Pirates Don Better Clothes…

 

What did the reputation for piracy and violence do to the new United States? Even before the Revolution, Samuel Johnson considered Americans “a race of convicts.”[1] Indeed, many Americans – both white and black – came to American shores as criminals in chains. As surely as Alexander Hamilton, smuggler John Hancock, and the terrorist Samuel Adams, the pirate “criminal” Edward “Blackbeard” Thache might have been one of our earliest founding fathers, six decades before Washington, Madison, Jefferson, or Franklin. We may have seen Thache as stirring “up all Heroick and Active Spirits… to benefit their Prince and Country… and immortalize their Names by the like noble Attempts,” as one British author wrote in 1716 about the pirate Sir Francis Drake, the quoted author’s “English Hero,” a “Great Man” in American history![2] Thache, however, lost his revolution and certain British factions murdered him as certainly as King George III would have done the same to our founders – found guilty of treason and hung or shot Washington, Madison, Jefferson, and Franklin – if they had also lost their later revolution.

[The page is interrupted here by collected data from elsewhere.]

import Summits.QuantumFields.BalabanUV.Beta.FP.MixLoopPowerCounting
import Summits.QuantumFields.BalabanUV.Beta.FP.FarRegionMoment

/-!
# `BalabanUV.Beta.FP.GhostLoopCountingFar` — road «FP» for binder row D1, organisation γ, row **(GH-a) COUNTING** (owner ruling R-FP-28 (d),
# piece list N-d1leaf05g12-1 adopted): the two pieces of the ghost remainder `T^{gh} − Xtr^{gh}` that need NO new letter and NO identity —
# **(g2)** «the FAR WINDOW of the ghost bubble of `T` alone» and **(g3)** «the ULTRA-LOCAL (tadpole-mismatch) pieces» — delivered in the
# WINDOWED-MAJORANT currency (Mκ) of the J-contraction lemma `FP/MixLoopPowerCountingMassQuartic.coarse_secondMoment_of_majorant`
# ([folklore] lattice bookkeeping on `ℤ⁴`; abstract kernels; every letter a displayed hypothesis; NO road object)

HONEST DEPENDENCY (page 1, mandatory): continuum YM on T⁴ ⇐ BetaPertH ∧ nine spine estimates (0/9 proved); BetaPertH ⇐ (D1) ∧ (D4) ∧
CAP+tail; G-an2-4 gates asym, D1 and NE2/3/4.  HONEST FRAMING (cell contract, verbatim): «discharging `BetaPertH` makes Bałaban's UV
stability UNCONDITIONAL — a real constructive-QFT result; it is NOT the continuum limit and NOT the Clay problem.»  THIS MODULE is elementary
[folklore] real analysis on `ℤ⁴` composed BY NAME from the tree: `FP/MixLoopPowerCounting.sum_exp_le` (the exponential weight's mass, exact power `n⁴`),
`FP/FarRegionMoment.subset_box_max`∕`sum_box_eq_sum_box_add_sum_annulus` (window + far annulus), the shell engine
`Beta/WindowInterface.tail_sum_le_exp`, `LatticeModels.card_box`.  It asserts nothing about Bałaban's objects, cites nothing, mints no `Prop` fact,
has no `def`, 0 sorry.  NOT (GH-a) (pieces (g1) window mismatch, (g4) scalar constraint loops, (g5) Gram loops are NOT here), NOT `hbook`, NOT D1,
NOT BetaPertH, NOT continuum, NOT Clay.

ABSOLUTE RULE (cell charter, verbatim): «No internally-minted statement may enter as a cited fact. Every hypothesis is either kernel-proved in this
package or a verbatim quotation of a PUBLISHED theorem with page reference. The manuscript(s) under audit are NOT citable for their own disputed
steps — they are the thing under adjudication; programme-internal (2001/route/tribunal) claims are never citable.»

ROW (road FP OWNER b2b-balaban-beta-d1-p3 gen 8, R-FP-28 (d), CLAIMS.log l.25755; LEAVES-FP «(GH-a) COUNTING … OPEN TO ANY SEAT … claimant posts MINE +
the piece it starts with»; piece list of beta-d1-formalise-leaf-05-g12, NOTE N-d1leaf05g12-1, CLAIMS.log l.25681): the ghost remainder
`T^{gh} − Xtr^{gh} = Σ_i (v ↦ Σ_{b,b′} J b v₀ · J b′ v · k_i(b,b′))` is a sum of five J-contracted fine kernels, «each delivered as `Σ_{v∈S}‖v−v₀‖²|·| ≤ B_i` by
`coarse_secondMoment_of_majorant` with its windowed-majorant letter (Mκ_i)».  THE (Mκ) CURRENCY (binder `hMκ` of that lemma, VERBATIM):
`Σ_{b∈S} Σ_{b′∈S} e^{−(δ∕(2n))‖b − n•v₀‖∞} · (1 + (‖b′ − b‖∞∕n)²) · κ b b′ ≤ A_κ`   (finite fine window `S`, coarse reference row `v₀`, blocking `n`, J-rate `δ`).
PROVENANCE OF THE PIECES (precision E-d1leaf05g12-1, first-refusal holder beta-d1-formalise-leaf-05-g12, CLAIMS.log l.25859): (g2)∕(g3) are pieces of the
(pp)∕(rem) decomposition OF RECORD = the KKT form `FP/GhostGramJets.hasDerivAt_ghostFirstVar` (with `FP/GhostPairingSplit.scalar_pairing_P0` ∕ `ghost_dictionary`,
`Γ = G₀ + E`, `E = −𝓘·Q′·G₀`) — NOT the tail of the Schur split `½log det(ιᵀΔ²ι) = log det Δ + ½log det Mid + c`; nothing of that identity is used or restated here.
This file COMPUTES `A_κ` from POINTWISE shapes for two pieces, with `κ := |k|` (so that lemma's `hk` is `le_rfl`):

* **(g2) FAR WINDOW** — BINDING CHECK (R-FP-28 (d), DISPLAYED): `k₂ = 𝟙[‖b−b′‖∞ > n]·½[∇Γ·∇Γ]`; both legs `∇Γ` carry ONE lattice difference EACH and are MASSIVE on
  scale `n` (IR-4 FAR letters, `FP/ConstrainedGhostIR*`), so the pointwise product shape `|k₂(b,b′)| ≤ C‖b′−b‖∞⁻⁶·e^{−(a∕n)‖b′−b‖∞}` beyond the window is the admissible
  supplier «(Mκ₂) admissible (RHOA-4c ✓ shape)» — no term with two differences on one long-range leg occurs (RISK R-γ-15 does not apply).  Letters (displayed):
  (far-0) `‖b′−b‖∞ ≤ n → k b b′ = 0` (the truncated transport `Xtr^{gh}` lives on the window; this piece is `T` ALONE beyond it);
  (far) `n < ‖b′−b‖∞ → |k b b′| ≤ C·‖b′−b‖∞⁻⁶·e^{−(a∕n)‖b′−b‖∞}` — `FP/FarRegionMoment`'s far shape at `b = 0` (two massive legs: `abs_mul_le_of_legs`, `C = A₁A₂`, `a = 2a′`).
  RESULT **`majorantLetter_far`**: `A_κ = (1 + 480·e^{δ∕4}·(4∕δ)⁴) · (160·C·(1 + 1∕a)) · n²` — the exponential row weight's mass `∝ n⁴` (`sum_exp_recentre_le`) times the far
  window's `(1+(‖z‖∕n)²)`-weighted mass `≤ 160·C·(1+1∕a)·n⁻²` (**`sum_far_sqWeight_le`**: on the far shells `1 + (‖z‖∕n)² ≤ 2(‖z‖∕n)²`, then `tail_sum_le_exp`).
* **(g3) ULTRA-LOCAL PIECES** — BINDING CHECK (DISPLAYED): `k₃ = [E·Δ̈]`, the vertex `Δ̈` is ultra-local (range `r`, a lattice constant) and the leg `E = Gh − G₀` enters
  UNDIFFERENCED through its NEAR sup letter (IR-4 ✓) — no difference on a long-range leg; «trivial majorant».  Letters: (loc-0) `r < ‖b′−b‖∞ → k b b′ = 0`;
  (loc) `‖b′−b‖∞ ≤ r → |k b b′| ≤ C_loc`.  RESULT **`majorantLetter_local`**: `A_κ = (1 + 480·e^{δ∕4}·(4∕δ)⁴)·n⁴ · ((2r+1)⁴·(1 + (r∕n)²)·C_loc)` (`card_box`).
The powers of `n` are DISPLAYED, not hidden: the instance values of `C`, `C_loc`, `C_J`, `C_J′` and the units they carry are row RHOA-6e's bookkeeping (as in
`FP/MixLoopPowerCountingMass`); the J-contraction of both pieces (`Σ_{v∈V}‖v−v₀‖∞²·|Σ_{b,b′∈S} J b v₀·J b′ v·k b b′| ≤ 3·C_J·C_J′·(1+16∕δ²)·A_κ`) is
`coarse_secondMoment_of_majorant` BY NAME at `κ := |k|` (companion `FP/GhostLoopCountingFarContract` on that module's olean).
Provenance: unit `b2b-balaban-t4-ne7b-formalise-leaf-09` (gen 21, cross-cell duty NE7b → road FP), 2026-08-21; «not in print; our bookkeeping»; no existing file touched.
-/

noncomputable section

namespace Summit.QuantumFields.BalabanUV.Beta.FP.GhostLoopCountingFar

As for Donald Trump’s alleged betrayal of the United States with Russia, George Washington clearly saw “foreign influence” in our affairs as disgraceful. For an American Administration to collude with foreigners is a betrayal of the nation. Let’s be clear, though – America diverged from Britain. This betrayal is still not considered “treason” as President Trump himself often accused of his many detractors, including the famed “whistleblower” exposing Trump’s extortion of Ukraine’s president – oh, no – it’s not treason. Again, according to the U.S. Constitution, no war had been declared by America – the “Commonwealth of Pyrates!” So, neither Trump nor his opponents can be accused of actual “treason” in the course of their betrayal of the United States of America! Trump et al basically pirate or rob our “democracy” to fill their coffers of treasure and stay in power – ostensibly indefinitely! These political brigands cared not with whom they colluded to obtain their goals – even America’s longest-term enemy, Russia!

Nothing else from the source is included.